Tahmin edersiniz ki, bir grup seçilmiş öğrenciden, bilgisayar başında, dünyayı bu halden kurtarmaları bekleniyordu. Kamera sırayla bu ’düş takımını’ taradı. Kıza geldiğinde, beynimde, düşünceden daha hızlı bir şekilde, şu alt yazı geçti: A, bu kız çok güzel, bu yapamaz! Film boyunca, kızın hiçbir konuşması inandırıcı gelmedi. Filmdekilere de gelmedi.
Güzelliğin, insanı bir su yatağı gibi kaldırıp, boş boş gezdirdiği düşünülür. O, beraberce koyun koyuna doğulan koca bir anahtardır. Kapılar, güzel olana ittirmeden açılacaktır. Fakat, hayata bir sıfır avantaj sayısıyla başlayan bu insan, niye kendisini bu kadar komplike bilgisayar programları yazmaya itsin? İtmez tabi. Tam öğrenememiştir o kesin. Saçlarını toplamaya bile daha çok vakit vermiştir. Ne de olsa, biz onu o daha bebekken kayıracağımıza söz vermiştik. (Hepimizden bahsediyorum)
Güzel insan, kendini geliştirmek gibi derin, sofistike incelme yöntemleriyle uğraşmaz.
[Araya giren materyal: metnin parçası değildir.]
import Summits.Ventures.PercRepro.SixFourTransfer
import Summits.Ventures.PercRepro.SixFourResidueOnly

/-!
# PercRepro — C-025 at `(6,4)`: the per-solid residue as THREE CLAUSES (p3, gen 10; mine-2's §21.17 / §21.18.5)

`SixFourResidue` (`SixFourTransfer.lean`) — the hypothesis left in `rls_six_four_of_residue` — asks, on every solid
of every simple core matroid, for `0 ≤ J₃` at type `3` off the cell `Cell10` and for `0 ≤ J₄` at type `4` when
`g ≤ 9` or some plane trace has `≥ 8` points.  This file names its three proof obligations as ordinary `Prop`s in the
plain vocabulary (no `typeOf`, no core hypotheses):
* `TypeThreeClause` — the type-`3` clause verbatim (mine-2's Theorem 21′ for `g ≥ 10` and the `g ≤ 9` census);
* `SmallClause` — `0 ≤ J₄(G)` for every rank-`4` `G ⊆ E` with `g ≤ 9` (p2's `J_four_nonneg_of_card_le_nine`);
* `BigPlaneClause` — `0 ≤ J₄(G)` for every rank-`4` `G ⊆ E` with `g ≥ 10` and a plane trace of `≥ 8` points (the
  content of mine-2's THEOREM 22′, §21.17, beyond Theorem 22: `twentyTwoPrime_iff_bigPlane`);
and proves **`sixFourResidue_of_clauses : TypeThreeClause → SmallClause → BigPlaneClause → SixFourResidue`**, hence
**`rls_six_four_of_clauses`**: C-025 at `(6,4)` on every finite matroid from the three clauses.
-/

namespace PercRepro.SixFour

open Finset ThmH PerFlat ThmN

/-- **The type-`3` clause of `SixFourResidue`**: on every solid `G` of a simple core matroid (rank `≥ 6`,
coloop-free at rank `6`), `typeOf M G = 3` and `¬ Cell10 M G` give `0 ≤ J₃(G)`. -/
def TypeThreeClause : Prop :=
  ∀ {β : Type} [DecidableEq β] (M : Matroid β) [M.Finite] (G : Finset β), Simple M → (6 : ℕ∞) ≤ M.eRank →
    (M.eRank = 6 → ∀ e, ¬ M.IsColoop e) → G ∈ flatsQ M 4 → typeOf M G = 3 → ¬ Cell10 M G → 0 ≤ J M G 3

/-- **The small clause**: `0 ≤ J₄(G)` for every rank-`4` set `G ⊆ E` of a simple matroid with at most `9` points. -/
def SmallClause : Prop :=
  ∀ {β : Type} [DecidableEq β] (M : Matroid β) [M.Finite] (G : Finset β), Simple M → G ⊆ gr M →
    M.eRk (G : Set β) = 4 → G.card ≤ 9 → 0 ≤ J M G 4

/-- **The big-plane clause** (Theorem 22′ beyond Theorem 22): `0 ≤ J₄(G)` for every rank-`4` set `G ⊆ E` of a
simple matroid with at least `10` points and a plane trace of at least `8` points. -/
def BigPlaneClause : Prop :=
  ∀ {β : Type} [DecidableEq β] (M : Matroid β) [M.Finite] (G : Finset β), Simple M → G ⊆ gr M →
    M.eRk (G : Set β) = 4 → 10 ≤ G.card → (∃ P ∈ planes M, 8 ≤ (P ∩ G).card) → 0 ≤ J M G 4

/-- **Theorem 22′ (§21.17, no plane cap)** as a `Prop`: `0 ≤ J₄(G)` for every rank-`4` set `G ⊆ E` of a simple
matroid with at least `10` points. -/
def TwentyTwoPrime : Prop :=
  ∀ {β : Type} [DecidableEq β] (M : Matroid β) [M.Finite] (G : Finset β), Simple M → G ⊆ gr M →
    M.eRk (G : Set β) = 4 → 10 ≤ G.card → 0 ≤ J M G 4

/-- Theorem 22′ is exactly Theorem 22 (`J_four_nonneg_of_ten_le`, in the tree) plus the big-plane clause. -/
theorem twentyTwoPrime_iff_bigPlane : TwentyTwoPrime ↔ BigPlaneClause := by
  constructor
  · intro h β _ M _ G hs hG hr hg _
    exact h M G hs hG hr hg
  · intro h β _ M _ G hs hG hr hg
    by_cases hbig : ∃ P ∈ planes M, 8 ≤ (P ∩ G).card
    · exact h M G hs hG hr hg hbig
    · push Not at hbig
      exact J_four_nonneg_of_ten_le hs hG hr (fun P hP => by have := hbig P hP; omega) hg

/-- **`SixFourResidue` from its three clauses.** -/
theorem sixFourResidue_of_clauses (h3 : TypeThreeClause) (h4s : SmallClause) (h4b : BigPlaneClause) :
    SixFourResidue := by
  intro β _ M _ G hs hge hcol hG
  have hGg : G ⊆ gr M := (mem_flatsQ.1 hG).1
  have hr : M.eRk (G : Set β) = 4 := (mem_flatsQ.1 hG).2.2
  refine ⟨fun ht hc => h3 M G hs hge hcol hG ht hc, fun _ hsmall => ?_⟩
  rcases hsmall with hg9 | hbig
  · exact h4s M G hs hGg hr hg9
  · by_cases hg : 10 ≤ G.card
    · exact h4b M G hs hGg hr hg hbig
    · exact h4s M G hs hGg hr (by omega)

/-- **C-025 at `(6, 4)` on every finite matroid from the three clauses**: `RLS M 6 4`. -/
theorem rls_six_four_of_clauses {α : Type} (h3 : TypeThreeClause) (h4s : SmallClause) (h4b : BigPlaneClause)
    (M : Matroid α) [M.Finite] : RLS M 6 4 :=
  rls_six_four_of_residue (sixFourResidue_of_clauses h3 h4s h4b) M

end PercRepro.SixFour
/-! ### §1 Gluing and cutting positive wall bridges at wall-renewal times -/

/-- **Gluing**: an `s`-step positive wall bridge followed by (the translate of) an `(n-s)`-step one is an `n`-step
positive wall bridge, the visits add, and the gluing time `s` is a wall-renewal time. [cite: MadrasSlade1993, §1.2, (1.2.15) and §4.2, (4.2.2); HammersleyTorrieWhittington1982, §2] -/
theorem concat_mem_pwb {s : ℕ} {η τ : ℕ → Site 2} (hsn : s ≤ n) (hη : η ∈ pwb s) (hτ : τ ∈ pwb (n - s)) :
    Zd.concatWalk s η τ ∈ pwb n ∧
      visits n (Zd.concatWalk s η τ) = visits s η + visits (n - s) τ ∧ IsWRen n (Zd.concatWalk s η τ) s := by
  have hηw := pwb_subset hη
  have hτw := pwb_subset hτ
  obtain ⟨hηa, -⟩ := mem_wbr.1 hηw
  obtain ⟨hηh, hs2, hηend⟩ := mem_archs.1 hηa
  obtain ⟨hηs, hηhp⟩ := mem_hpw.1 hηh
  obtain ⟨hτa, -⟩ := mem_wbr.1 hτw
  obtain ⟨hτh, hns2, hτend⟩ := mem_archs.1 hτa
  obtain ⟨hτs, hτhp⟩ := mem_hpw.1 hτh
  obtain ⟨hτ0, -, hτbw, -⟩ := mem_saws_iff.1 hτs
  obtain ⟨-, -, hηbw, -⟩ := mem_saws_iff.1 hηs
  have hzb := Zd.concatWalk_mem_bridges hsn (zd_bridges_of_mem_pwb hη) (zd_bridges_of_mem_pwb hτ)
  obtain ⟨hzs, hbr⟩ := Zd.mem_bridges.1 hzb
  have hpar : (η s 0 + η s 1) % 2 = 0 := by
    have := parity_apply hηs le_rfl; rw [this]; exact_mod_cast hs2
  have hbw : IsBW n (Zd.concatWalk s η τ) := by
    have := isBW_concatWalk hηbw hτbw hτ0 hpar
    rwa [Nat.add_sub_cancel' hsn] at this
  have hval1 : ∀ j, Zd.concatWalk s η τ (s + j) 1 = τ j 1 := fun j => by
    rw [Zd.concatWalk_apply_add η τ hτ0 j, Pi.add_apply, hηend, zero_add]
  have hvis : visits n (Zd.concatWalk s η τ) = visits s η + visits (n - s) τ := by
    have h := visits_add (ζ := Zd.concatWalk s η τ) (ξ := τ) (b := n - s) hs2 (fun j _ _ => hval1 j)
    rw [Nat.add_sub_cancel' hsn] at h
    rw [h, visits_congr (fun i _ hi => by rw [Zd.concatWalk_apply_of_le η τ hi])]
  refine ⟨mem_pwb.2 ⟨mem_wbr.2 ⟨mem_archs.2 ⟨mem_hpw.2 ⟨mem_saws.2 ⟨hzs, hbw⟩, fun i hi => ?_⟩, ?_, ?_⟩,
    isWB_of_isBridge hbr⟩, hbr⟩, hvis, Zd.isRenewalTime_concatWalk hsn (zd_bridges_of_mem_pwb hη)
      (zd_bridges_of_mem_pwb hτ), hs2, by rw [Zd.concatWalk_apply_of_le η τ le_rfl]; exact hηend⟩
  · rcases le_or_gt i s with his | his
    · rw [Zd.concatWalk_apply_of_le η τ his]; exact hηhp i his
    · obtain ⟨j, rfl⟩ : ∃ j, i = s + j := ⟨i - s, by omega⟩
      rw [hval1 j]; exact hτhp j (by omega)
  · omega
  · have := hval1 (n - s)
    rw [Nat.add_sub_cancel' hsn] at this
    rw [this]; exact hτend

/-- **Cutting, head**: the head `i ↦ ω (min i s)` of a positive wall bridge at a wall-renewal time `s` is an
`s`-step positive wall bridge with the visits of `ω` up to time `s`. [cite: MadrasSlade1993, §4.2, (4.2.2)] -/
theorem head_mem_pwb {s : ℕ} (hω : ω ∈ pwb n) (hs : IsWRen n ω s) :
    (fun i => ω (min i s)) ∈ pwb s ∧ visits s (fun i => ω (min i s)) = visits s ω := by
  obtain ⟨hren, hs2, hY⟩ := hs
  have hsn := hren.1
  have hω' := pwb_subset hω
  have hh := mem_hpw.2 ⟨saws_of_mem_pwb hω, (mem_hpw.1 (archs_subset (wbr_subset hω'))).2⟩
  obtain ⟨ha, hv⟩ := prefixWalk_mem_archs hh hsn hs2 hY
  have hb : Zd.IsBridge s (fun i => ω (min i s)) := hren.2.1.congr fun i hi => by simp only [min_eq_left hi]
  exact ⟨mem_pwb.2 ⟨mem_wbr.2 ⟨ha, isWB_of_isBridge hb⟩, hb⟩, hv⟩

/-- **Cutting, tail**: the re-based tail `j ↦ ω (s + j) − ω s` after a wall-renewal time `s` is an `(n-s)`-step
positive wall bridge, and `visits n ω = visits s ω + visits (n-s) (tail)`. [cite: MadrasSlade1993, §4.2, (4.2.2)] -/
theorem tail_mem_pwb {s : ℕ} (hω : ω ∈ pwb n) (hs : IsWRen n ω s) :
    (fun j => ω (s + j) - ω s) ∈ pwb (n - s) ∧
      visits n ω = visits s ω + visits (n - s) (fun j => ω (s + j) - ω s) := by
  obtain ⟨hren, hs2, hY⟩ := hs
  have hsn := hren.1
  have hω' := pwb_subset hω
  obtain ⟨hωa, -⟩ := mem_wbr.1 hω'
  obtain ⟨hωh, hn2, hend0⟩ := mem_archs.1 hωa
  obtain ⟨hωs, hhp⟩ := mem_hpw.1 hωh
  obtain ⟨h0, hend, hbw, -⟩ := mem_saws_iff.1 hωs
  have htb := Zd.tailShift_mem_bridges (zd_bridges_of_mem_pwb hω) hren
  obtain ⟨hts, htbr⟩ := Zd.mem_bridges.1 htb
  have hpar : ((-ω s) 0 + (-ω s) 1) % 2 = 0 := by
    have := parity_apply hωs hsn; simp only [Pi.neg_apply]; omega
  have hbw' : IsBW (n - s) (fun j => ω (s + j) - ω s) := by
    intro i hi
    simp only [sub_eq_add_neg]
    rw [show s + (i + 1) = s + i + 1 by omega, adj_add_iff_of_even hpar]
    exact hbw (s + i) (by omega)
  have hvis : visits n ω = visits s ω + visits (n - s) (fun j => ω (s + j) - ω s) := by
    have h := visits_add (ζ := ω) (ξ := fun j => ω (s + j) - ω s) (b := n - s) hs2
      (fun j _ _ => by simp only [Pi.sub_apply, hY, sub_zero])
    rwa [Nat.add_sub_cancel' hsn] at h
  refine ⟨mem_pwb.2 ⟨mem_wbr.2 ⟨mem_archs.2 ⟨mem_hpw.2 ⟨mem_saws.2 ⟨hts, hbw'⟩, fun i hi => ?_⟩, ?_, ?_⟩,
    isWB_of_isBridge htbr⟩, htbr⟩, hvis⟩
  · simp only [Pi.sub_apply, hY, sub_zero]; exact hhp (s + i) (by omega)
  · omega
  · simp only [Pi.sub_apply, hY, sub_zero]; rw [Nat.add_sub_cancel' hsn]; exact hend0

/-- The head of a positive wall bridge up to its FIRST wall-renewal time `s` is irreducible: an earlier wall-renewal
time of the head would be one of the whole bridge (`IsRenewalTime.trans`). [cite: MadrasSlade1993, §4.2, (4.2.2)] -/
theorem head_mem_ipwb {s : ℕ} (hω : ω ∈ pwb n) (hs1 : 1 ≤ s) (hs : IsWRen n ω s)
    (hmin : ∀ k, 1 ≤ k → k < s → ¬ IsWRen n ω k) : (fun i => ω (min i s)) ∈ ipwb s := by
  refine mem_ipwb.2 ⟨(head_mem_pwb hω hs).1, hs1, fun k hk1 hk2 hk => hmin k hk1 hk2 ?_⟩
  have he : ∀ i ≤ s, (fun i => ω (min i s)) i 0 = ω i 0 := fun i hi => by simp only [min_eq_left hi]
  have h3 := hk.2.2
  simp only [min_eq_left hk2.le] at h3
  exact ⟨(hk.1.congr he).trans hs.1, hk.2.1, h3⟩

/-- A positive wall bridge with `n ≥ 1` has a FIRST wall-renewal time `s ∈ [1, n]` (`n` itself is one).
[cite: MadrasSlade1993, §4.2, proof of (4.2.2)] -/
theorem exists_first_wren (hn : 1 ≤ n) (hω : ω ∈ pwb n) :
    ∃ s, 1 ≤ s ∧ IsWRen n ω s ∧ ∀ k, 1 ≤ k → k < s → ¬ IsWRen n ω k := by
  classical
  obtain ⟨hw, hb⟩ := mem_pwb.1 hω
  obtain ⟨ha, -⟩ := mem_wbr.1 hw
  obtain ⟨-, hn2, hY⟩ := mem_archs.1 ha
  have hex : ∃ s, 1 ≤ s ∧ IsWRen n ω s := ⟨n, hn, Zd.isRenewalTime_self hb, hn2, hY⟩
  exact ⟨Nat.find hex, (Nat.find_spec hex).1, (Nat.find_spec hex).2,
    fun k hk1 hk2 hk => Nat.find_min hex hk2 ⟨hk1, hk⟩⟩

/-- If the first piece is irreducible, the gluing time is the FIRST wall-renewal time of the glued bridge.
[cite: MadrasSlade1993, §4.2, (4.2.2)] -/
theorem not_isWRen_concat_of_lt {s k : ℕ} {η τ : ℕ → Site 2} (hsn : s ≤ n) (hη : η ∈ ipwb s)
    (hk1 : 1 ≤ k) (hks : k < s) : ¬ IsWRen n (Zd.concatWalk s η τ) k := by
  intro hk
  obtain ⟨hηp, -, hirr⟩ := mem_ipwb.1 hη
  have hb : Zd.IsBridge s (Zd.concatWalk s η τ) := Zd.isBridge_concatWalk_left.2 (mem_pwb.1 hηp).2
  have h1 : Zd.IsRenewalTime s (Zd.concatWalk s η τ) k := hk.1.of_le hks.le hsn hb
  have h2 : Zd.IsRenewalTime s η k := h1.congr fun i hi => by rw [Zd.concatWalk_apply_of_le η τ hi]
  have h3 := hk.2.2
  rw [Zd.concatWalk_apply_of_le η τ hks.le] at h3
  exact hirr k hk1 hks ⟨h2, hk.2.1, h3⟩

/-! ### §1b Exact supermultiplicativity and the Fekete normalisation `P_{2s}(y) ≤ β(y)^{2s}` -/

/-- **Exact supermultiplicativity of positive wall bridges**: `P_s(y) · P_{n-s}(y) ≤ P_n(y)` (plain concatenation;
no junction is needed because the second piece starts strictly to the right). [cite: MadrasSlade1993, §1.2, (1.2.15)–(1.2.17); HammersleyTorrieWhittington1982, §2] -/
theorem PWB_mul_le {s : ℕ} (hsn : s ≤ n) (hy : 0 ≤ y) : PWB s y * PWB (n - s) y ≤ PWB n y := by
  classical
  have hinj : Set.InjOn (fun p : (ℕ → Site 2) × (ℕ → Site 2) => Zd.concatWalk s p.1 p.2)
      ↑(pwb s ×ˢ pwb (n - s)) := by
    rintro ⟨η, τ⟩ hp ⟨η', τ'⟩ hp' h
    rw [Finset.mem_coe, Finset.mem_product] at hp hp'
    dsimp only at h
    obtain ⟨h1, h2⟩ := Zd.concatWalk_injective_pieces (saws_subset _ (saws_of_mem_pwb hp.1))
      (saws_subset _ (saws_of_mem_pwb hp.2)) (saws_subset _ (saws_of_mem_pwb hp'.1))
      (saws_subset _ (saws_of_mem_pwb hp'.2)) h
    simp only [Prod.mk.injEq]
    exact ⟨h1, h2⟩
  calc PWB s y * PWB (n - s) y
      = ∑ η ∈ pwb s, ∑ τ ∈ pwb (n - s), y ^ visits s η * y ^ visits (n - s) τ := by
        rw [PWB, PWB, Finset.sum_mul_sum]
    _ = ∑ p ∈ pwb s ×ˢ pwb (n - s), y ^ visits n (Zd.concatWalk s p.1 p.2) := by
        rw [Finset.sum_product]
        refine Finset.sum_congr rfl fun η hη => Finset.sum_congr rfl fun τ hτ => ?_
        rw [(concat_mem_pwb hsn hη hτ).2.1, pow_add]
    _ = ∑ ζ ∈ (pwb s ×ˢ pwb (n - s)).image (fun p => Zd.concatWalk s p.1 p.2), y ^ visits n ζ :=
        (Finset.sum_image (f := fun ζ => y ^ visits n ζ) hinj).symm
    _ ≤ PWB n y := by
        refine Finset.sum_le_sum_of_subset_of_nonneg (fun ζ hζ => ?_) fun _ _ _ => pow_nonneg hy _
        obtain ⟨p, hp, rfl⟩ := Finset.mem_image.1 hζ
        rw [Finset.mem_product] at hp
        exact (concat_mem_pwb hsn hp.1 hp.2).1

/-- **Exact supermultiplicativity**, additive form: `P_m(y) · P_k(y) ≤ P_{m+k}(y)`. [cite: MadrasSlade1993, §1.2, (1.2.17)] -/
theorem PWB_mul_PWB_le (m k : ℕ) (hy : 0 ≤ y) : PWB m y * PWB k y ≤ PWB (m + k) y := by
  have h := PWB_mul_le (n := m + k) (s := m) (Nat.le_add_right m k) hy
  rwa [Nat.add_sub_cancel_left] at h

/-- The tail piece `0 → e₀ → 2e₀` followed by a wall bridge `υ` is a positive wall bridge with one more visit.
[cite: HammersleyTorrieWhittington1982, §2 (concatenation of surface bridges)] -/
theorem tailPiece_mem_pwb {υ : ℕ → Site 2} (hυ : υ ∈ wbr n) (hn : n % 2 = 0) :
    tailPiece υ ∈ pwb (2 + n) ∧ visits (2 + n) (tailPiece υ) = visits n υ + 1 := by
  obtain ⟨hs, hhp, hX1, hX, hYend, hv⟩ := tailPiece_spec hυ
  have h00 : tailPiece υ 0 0 = 0 := by rw [tailPiece_apply_zero_of_le υ (Nat.zero_le 2)]; simp
  refine ⟨mem_pwb.2 ⟨mem_wbr.2 ⟨mem_archs.2 ⟨mem_hpw.2 ⟨hs, hhp⟩, by omega, hYend⟩, fun i hi => ?_⟩,
    fun i h1 h2 => ?_⟩, hv⟩
  · rw [h00]; exact hX i hi
  · rw [h00]
    have := hX1 i h1 h2
    exact ⟨by omega, (hX i h2).2⟩

/-- **`y · B^w_n(y) ≤ P_{n+2}(y)`**: prefixing the junction `0 → e₀ → 2e₀` turns every wall bridge into a positive
one with one more visit. [cite: HammersleyTorrieWhittington1982, §2 (concatenation of surface bridges)] -/
theorem mul_WB_le_PWB (n : ℕ) (hy : 0 ≤ y) : y * WB n y ≤ PWB (2 + n) y := by
  classical
  rcases Nat.mod_two_eq_zero_or_one n with hn | hn
  · have hinj : Set.InjOn tailPiece ↑(wbr n) := fun υ hυ υ' hυ' h =>
      tailPiece_injective (mem_saws_iff.1 (hpw_subset (archs_subset (wbr_subset hυ)))).1
        (mem_saws_iff.1 (hpw_subset (archs_subset (wbr_subset hυ')))).1 h
    calc y * WB n y = ∑ υ ∈ wbr n, y ^ (visits n υ + 1) := by
          rw [WB, Finset.mul_sum]
          exact Finset.sum_congr rfl fun υ _ => by ring
      _ = ∑ υ ∈ wbr n, y ^ visits (2 + n) (tailPiece υ) :=
          Finset.sum_congr rfl fun υ hυ => by rw [(tailPiece_mem_pwb hυ hn).2]
      _ = ∑ ζ ∈ (wbr n).image tailPiece, y ^ visits (2 + n) ζ :=
          (Finset.sum_image (f := fun ζ => y ^ visits (2 + n) ζ) hinj).symm
      _ ≤ PWB (2 + n) y := by
          refine Finset.sum_le_sum_of_subset_of_nonneg (fun ζ hζ => ?_) fun _ _ _ => pow_nonneg hy _
          obtain ⟨υ, hυ, rfl⟩ := Finset.mem_image.1 hζ
          exact (tailPiece_mem_pwb hυ hn).1
  · rw [WB_eq_zero_of_odd hn y, mul_zero]; exact PWB_nonneg _ hy

/-- Iterated supermultiplicativity: `P_{2s}(y)^k ≤ P_{2sk}(y)`. [cite: MadrasSlade1993, §1.2, (1.2.17)] -/
theorem PWB_pow_le (hy : 0 ≤ y) (s k : ℕ) : PWB (2 * s) y ^ k ≤ PWB (2 * s * k) y := by
  induction k with
  | zero => simp [PWB_zero]
  | succ k ih =>
    calc PWB (2 * s) y ^ (k + 1) = PWB (2 * s) y ^ k * PWB (2 * s) y := pow_succ _ _
      _ ≤ PWB (2 * s * k) y * PWB (2 * s) y := mul_le_mul_of_nonneg_right ih (PWB_nonneg _ hy)
      _ ≤ PWB (2 * s * k + 2 * s) y := PWB_mul_PWB_le _ _ hy
      _ = PWB (2 * s * (k + 1)) y := by rw [show 2 * s * k + 2 * s = 2 * s * (k + 1) by ring]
Zaten inceciktir. İltifat duymaktan, kesin budaladır. Kendiyle karnı toktur. Dolayısıyla, aç bir şekilde bilgiye, meraka, anlamaya saldırmaz. O vitrindedir bir nevi, bakarız. Ağzını açarsa, dinler ama için için dediklerini bozdurur harcarız. Güzelse, sadece güzeldir işte.
Bunları, aklımda bunca zaman tutmuş olmamdan dolayı, bir anda içimden geçti o düşünce: Güzel kız, yapamaz. Bırakın dünyayı kurtarmayı, sigarasını bile yakamaz o. Ekmeği elden, suyu güldendir onun... Tabi kendime hiç yakıştıramadım. Ben böyle düşünüyorsam, erkekler kimbilir neler düşünür. Gerçek hayatta, sırf güzel diye, birilerini nasıl cezalandırıyoruz demek ki. Bundan kurtulmam gerekti. Buraya yazarak, bu köşeye buruşturup atıyorum bu düşüncemi.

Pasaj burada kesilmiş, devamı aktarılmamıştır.